Los tres se dirigieron hacia el helicóptero, que sin apagar el motor, esperó a que estuvieran a bordo y despegó. En el interior de la aeronave el capitán Prudencio, les comunicó que aguardaba sus instrucciones, pues Kyoto les enviaba un sobre que contenía información actualizada sobre el paradero de las niñas.
El documento, contenía el símbolo de La Calavera Negra y confirmaba que las menores serían iniciadas como ofrenda a los dioses del mundo bajo la tierra; conocidos como el de los dioses de Xibalbá5. El informe de laboratorio, realizado por Kyoto indicaba que los rastros de tierra encontrados provenían del municipio de Palín, un poblado situado entre la capital y la ciudad de Escuintla y hacia allá dirigió el vuelo Prudencio. El reporte además detallaba que uno de los sospechosos interrogados, repetía que las víctimas serían llevadas al Valle de los Elefantes.
- Esto me parece desconcertante.
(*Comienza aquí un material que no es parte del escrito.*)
/-!
# `Balaban1983to89.B13Integral223` — T. Bałaban, *Renormalization group approach to lattice gauge field theories.
II. Cluster expansions*, Commun. Math. Phys. **116** (1988) 1–22 [Balaban1988RG2Cluster], p. 17: the Gaussian
integral (2.23), its `B`-integration (2.24), the `X`-integration (2.25), and the last factor `exp O(1)α₅|Z|` of
(2.26) — COMPUTED AND BOUNDED in the finite-dimensional Gaussian model of record (`B13GaugeDevices` §H)

statement-level skeleton of published theorems with citation tags; proofs where landed; nothing here is a claim about
the Yang–Mills mass gap

PDF held: `paper:balaban1988-cmp116-rg-ii-cluster` (journal page = PDF page + 0); quotations read as images from
`run/shared/lean/pub/pub-balaban/b2b-balaban-ref1/pages/1988-cmp116-rg-II-cluster/1988-cmp116-rg-II-cluster-p015-x2.png`,
`…-p016-x2.png`, `…-p017-x2.png` (the publisher's text layer is garbled).

CITATION HEADER (verbatim).  P. 15 [PDF 15], after (2.14): *"For the pair (U, 0) the operators are symmetric, and the
measure is positive, and then the estimates are simpler. The general case is handled by a perturbative argument."*
P. 16 [PDF 16], last line – p. 17 [PDF 17]: *"Applying the above estimates to the expressions under the integral in
(2.15), we obtain the following integral:
  `∫dμ₀(X)|_Z exp(−½⟨Γ_k(Z₀,0)X, C^{(k)}(Z₀,0)Γ_k(Z₀,0)X⟩ + ½α₅‖ZX‖²)
     · ∫dμ_{C^{(k)}(Z₀,0)}(B) exp(−⟨B, Γ_k(Z₀,0)X⟩ + ½α₅‖Z₀B‖²),`                                       (2.23)
where `α₅ = O(1)e^{−1/3δ₀M} + O(α₀ + α₁) + O(1)α₄ + γ₂`. It is a Gaussian integral, and can be easily calculated. At
first we calculate the integral with respect to B, including the last two quadratic forms under the exponential into
the Gaussian measure. It is equal to
  `|det(C^{(k)}(Z₀,0)⁻¹) / det(C^{(k)}(Z₀,0)⁻¹ − α₅I)|^{1/2} · exp(½⟨Γ_k(Z₀,0)X, (C^{(k)}(Z₀,0)⁻¹ − α₅I)⁻¹Γ_k(Z₀,0)X⟩).` (2.24)
Of course we have assumed that α₅ is sufficiently small, e.g. `α₅‖C^{(k)}(Z₀,0)‖ < ½`. The factor with the
determinants can be estimated by `exp O(1)α₅|Z₀|`. The quadratic form under the exponential is expanded with respect
to α₅, and the zeroth order term cancels the first quadratic form under the first exponential in (2.23). The remainder
can be estimated by `½O(α₅)‖ZX‖²`. In fact a better bound can be proved using localizations and the exponential decay
of operators in the above expressions, but we do not need such a bound. These calculations and estimates yield the
following integral
  `∫dμ₀(X)|_Z exp ½O(α₅)‖ZX‖² = Π_{b∈Z}(1 − O(α₅))^{1/2 d(𝔤)} ≦ exp(O(α₅)|Z|).`                        (2.25)
This ends the estimate of the expression (2.14). Gathering together all the bounds we get
  `|(2.14)| ≦ exp(−(κ₁ − 1)(LM)⁻⁴|Z∖Z′₀|)·[Π_{Y∈𝐃} 2E₀ε₁C₁α₄⁻¹M^q exp C₂κ₁ exp(−(1 − 3δ)κd_k(Y))]
     · exp(−½γ₂(ε₁²/g_k²)|P|) · exp O(1)α₅|Z|.`                                                           (2.26)
As we have remarked already it is possible to get a better bound, e.g. with |Z₀| instead of |Z| in the last
exponential, by more careful estimates of the quadratic forms."*  [sic in (2.25): the exponent of `(1 − O(α₅))` is
`−½d(𝔤)`, cell DIVERGENCE D-b13.13, as already recorded in `B13PerturbativeStep`.]

WHAT IS REPRODUCED (unit `lit-balaban-r10` gen 8, B13 fold owner; SKELETON rows `B13.Def2.23` (the display (2.23) was
«absent (display, schematic)»), `B13.Eq2.24`, `B13.Eq2.25`, `B13.Eq2.26` (its last factor) and, for §7–§8, `B13.Eq2.15`
/ `B13.Eq2.14` of `HOME/lit-balaban-r10/ROWS-B13.md`, HOME = `run/shared/lean/pub/lit-balaban/`).  THE MODEL is the
finite-dimensional Gaussian model of record of (2.5)–(2.6) and (2.14) (`B13GaugeDevices` §H, `B13Sect2Statements`
Part A, `B13Term214` Part B; DIVERGENCE D-b13.29): `Λ` = the real coordinates of the interior field `Z₀B` (bonds of
`Z₀` × colour components, so `Fintype.card Λ` reads `d(𝔤)·#bonds(Z₀) = O(1)|Z₀|`), `N` = the real coordinates of
`ZX` (`Fintype.card N = d(𝔤)·#bonds(Z) = O(1)|Z|`; *"∫dμ₀(X)|_Z"* — the restriction to `Z` is the choice of the index
set), `C : Matrix Λ Λ ℝ` positive definite = the covariance `C^{(k)}(Z₀, 0)` (so `∫dμ_{C^{(k)}(Z₀,0)}(B)` =
`B13GaugeDevices.gaussMean C⁻¹`, precision `C⁻¹`), `Γ : Matrix Λ N ℝ` = `Γ_k(Z₀, 0)` acting on `X`, `dμ₀ =
gaussMean 1`, and `α = α₅`.  The two printed hypotheses enter as: `hc : λ_k(C) ≤ c` with `α·c ≤ ½` (*"α₅‖C^{(k)}(Z₀,0)‖
< ½"*, R14 of the cell census) and `hΓ : ⟨ΓX, CΓX⟩ ≤ g‖X‖²` (the operator norms `‖C^{(k)}(Z₀,0)‖, ‖Γ_k(Z₀,0)‖ = O(1)`
of [13]/[15] — BY REFERENCE, cell locus L17a; here explicit constants `c, g ≥ 0`).
* §1 `innerB`, `integral223` — the `B`-integral and the whole display (2.23) as named objects (`def`s, the printed
  formulas verbatim in the model).
* §2 spectral plumbing for a positive definite `C` (`exists_spectral`: `C = U·diag(λ)·U*`, `C⁻¹ = U·diag(λ⁻¹)·U*`;
  `c⁻¹‖x‖² ≤ ⟨x, C⁻¹x⟩`, `⟨x, Cx⟩ ≤ c‖x‖²`) and **`posDef_inv_sub_smul`**: `αc < 1 ⇒ C⁻¹ − αI ≻ 0` — the content of
  *"Of course we have assumed that α₅ is sufficiently small, e.g. α₅‖C^{(k)}(Z₀,0)‖ < ½"* (it makes (2.24) a convergent
  Gaussian integral).
* §3 **(2.24) PROVED EXACTLY**: `innerB_eq_224` — `∫dμ_C(B) e^{−⟨B,J⟩ + ½α‖B‖²} = √(det C⁻¹/det(C⁻¹ − αI)) ·
  exp(½⟨J, (C⁻¹ − αI)⁻¹J⟩)` for every source `J` (the linear shift `B13GaugeDevices.integral_linear_shift` at precision
  `C⁻¹ − αI` and the normalisations `B2Eq228Conditioning.gaussNorm_eq`); `innerB_eq_224_abs` is the display with the
  printed modulus signs.  Then *"The factor with the determinants can be estimated by exp O(1)α₅|Z₀|"*:
  `sqrt_det_ratio_le` (`≤ exp(αc·|Λ|)`, from `B13PerturbativeStep.det_ratio_le_exp_card`), the covariance expansion
  `form_224_le` (`⟨J,(C⁻¹ − αI)⁻¹J⟩ ≤ (1 + 2αc)⟨J, CJ⟩`, from `B13PerturbativeStep.remainder_form_le`), and
  **`innerB_le`**: `(2.24) ≤ exp(αc|Λ|)·exp((½ + αc)⟨J, CJ⟩)`.
* §4 **(2.25) PROVED**: `outer_225_eq` — `∫dμ₀(X)|_Z exp ½a‖ZX‖² = ((1 − a)^{−1/2})^{|N|}` (`a < 1`; the printed
  `Π_{b∈Z}(1 − O(α₅))^{−½d(𝔤)}`), by Fubini over the coordinates and `B13PerturbativeStep.gaussian_exp_sq_integral`;
  `outer_225_le` — `≤ exp(a|N|)` for `0 ≤ a ≤ ½` (*"≦ exp(O(α₅)|Z|)"*).
* §5 **the assembly (2.23) ⇒ (2.26)'s last factor**: `integrand223_le` (pointwise in `X`: *"the zeroth order term
  cancels the first quadratic form under the first exponential in (2.23). The remainder can be estimated by
  ½O(α₅)‖ZX‖²"* — `−½⟨ΓX,CΓX⟩ + (½ + αc)⟨ΓX,CΓX⟩ ≤ αcg‖X‖²`), **`integral223_le`**: `(2.23) ≤ exp(αc|Λ|)·exp(α(1 +
  2cg)|N|)` under `α(1 + 2cg) ≤ ½`, and **`integral223_le_226`**: `≤ exp((c + 1 + 2cg)·α·|N|)` when `|Λ| ≤ |N|`
  (`Z₀ ⊂ Z`) — the printed *"exp O(1)α₅|Z|"* with `O(1) = c + 1 + 2cg` explicit.
* §6 `integral223_eq` — *"It is a Gaussian integral, and can be easily calculated"*: after the `B`-integration,
  `(2.23) = √(det ratio) · ∫dμ₀(X) exp(½α‖X‖² + ½⟨ΓX, ((1 − αC)⁻¹C − C)ΓX⟩)` exactly (the zeroth-order term of
  `(C⁻¹ − αI)⁻¹ = (1 − αC)⁻¹C` cancelled against `−½⟨ΓX, CΓX⟩`).
* §7 **the symmetric case of (2.15)** (*"For the pair (U, 0) the operators are symmetric, and the measure is positive,
  and then the estimates are simpler"*): at REAL operators the modulus of a normalised Gaussian mean is at most the
  mean of a majorant of the modulus (`norm_gaussMean_le`, `|∫| ≤ ∫|·|`; no measurability asked of the integrand), so a
  last line `F` with `‖F(B)‖ ≤ K·exp(½α‖B‖²)` (the shape (2.20) + (2.22) give it, rows B13.Eq2.20/2.22, `K` carrying
  `exp(−½γ₂ε₁²g_k⁻²|P|)`) has `‖∫dμ_C(B) e^{−⟨ΓX,B⟩}F(B)‖ ≤ K·innerB` (`norm_innerMean_le`) and lines 2–4 of (2.14)
  obey `‖∫dμ₀(X) e^{−½⟨ΓX,CΓX⟩} ∫dμ_C(B) e^{−⟨ΓX,B⟩}F(B)‖ ≤ K·exp(αc|Λ|)·exp(α(1 + 2cg)|N|)` (`norm_outerMean_le`).
* §8 the same for the OBJECTS OF RECORD of (2.14) (`B13Term214.integrand214` / `cgaussMean` at real operators, which
  `B13Term214.integrand214_real` identifies with the function `G` of (2.6), `B13Sect2Statements.G26`):
  `norm_core214_real_le`.
HONEST SCOPE.  Proved: the real Gaussian computation (2.23)–(2.25) and its bound, for every positive definite `C`,
every `Γ`, every `α ≥ 0` in the printed smallness regime; and the symmetric-case route from (2.14) to that bound.
NOT proved here (hypotheses / other rows): the passage (2.15)–(2.22) at COMPLEX parameters `σ(Z)`, `(U′, J)` — the
perturbative forms `R₁, R₂, R₃` and the determinant quotients of (2.16)–(2.17) (by assertion in print, cell locus L16a;
structural consequences in `B13PerturbativeStep`), the bounds (2.19)–(2.22) of the last line (rows B13.Eq2.19–2.22:
`B13Bound143OneShot`, `B13Resum220`, `B13.indicator_le_exp_222`), and the operator norms behind `c, g` (L17a).  The
index sets `Λ`, `N` are abstract finite types; `|Z₀| ≤ |Z|` enters `integral223_le_226` as the hypothesis `|Λ| ≤ |N|`.
Every declaration is a `def` with the printed body or a proved `theorem`; no `sorry`, no new named fact (D-0026);
statements specific to a display carry its locator, plumbing is tagged "(elementary API for (2.2x))".

v1.1 (unit `lit-balaban-r10` gen 8; APPEND-ONLY — the v1 declarations are byte-identical): §9 `norm_F214_le` — the last
line of (2.14), `B13Term214.F214 = (−1)^{|P|}χ_{k,Y₀}χᶜ_{k,P} exp[Σ_{Y∈𝐃} τ(Y)𝐕_k(Y, ·)]`, has the shape `‖F(B)‖ ≤
K·exp(½α‖Z₀B‖²)` assumed by §7–§8 as soon as the characteristic functions obey (2.22) and the interaction obeys (2.20)
(rows B13.Eq2.20, B13.Eq2.22; both entered as hypotheses in their printed shapes): `K = exp(−½γ₂ε₁²g_k⁻²|P| + O(1)α₄M⁻⁴|Y₀|)`,
`α = γ₂ + O(1)α₄` — two of the four summands of `α₅`.

v1.2 (unit `lit-balaban-r10` gen 17; statements byte-identical, one proof body changed): `outer_225_le` re-derives the
scalar inequality `e^{−2a} ≤ 1 − a` (`0 ≤ a ≤ ½`) inline from Mathlib's `Real.add_one_le_exp` instead of naming the
tree's `Literature.NumberTheory.LFunctions.Nicolas.exp_neg_two_mul_le`, which reached this file only through the
transitive import `B13Term214 → B13PerturbativeStep → Literature.NumberTheory.LFunctions.NicolasOmega`; this removes
the last by-name use of that number-theory module in the Bałaban corpus, so that `B13PerturbativeStep` can drop the
cross-trunk import (referee ref-3 advisory N-g45-2).
-/

noncomputable section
No alcanzo a entender esto del Valle de los Elefantes, el único elefante en Guatemala está en el zoológico, argumentó Pelotilla.
- Sí, la información es confusa, contestó Pelota.
- Por lo menos la muestra de tierra define un área de búsqueda: Palín, pero aún así, el municipio es muy grande y no tenemos mucho tiempo, intervino Pepito.
Al acercarse a la zona, Prudencio decidió volar sobre la vieja carretera, a Pelotilla le pareció algo poco usual, pues hacía la ruta más larga, pero permaneció en silencio y al observar el paisaje, por su mente cruzaron imágenes que hacía mucho tiempo no recordaba.
De pronto, le pareció ver algo... - Prudencio, tengo una corazonada; vuelva a volar sobre la vieja carretera, creo haber visto algo que nos puede ayudar.
Giró el helicóptero y voló sobre el tramo de carretera conocido como ˙˙El cañón de Palín˙˙ por sus fuertes vientos.
No habían avanzado mucho cuando Pelotilla señalando a ambos lados de la carretera preguntó. - ¿Qué es lo que ven?
-¿Adónde, a que te refieres?, preguntó Pepito.
-¡Espera, mira, mira el perfil de las montañas!, dijo Pelota.
-¡Eso, a eso me refería!, asintió Pelotilla.
- Esos perfiles parecen cabezas de elefantes a ambos lados de la carretera.
Volaban rumbo sur y giraron de nuevo hacia el norte.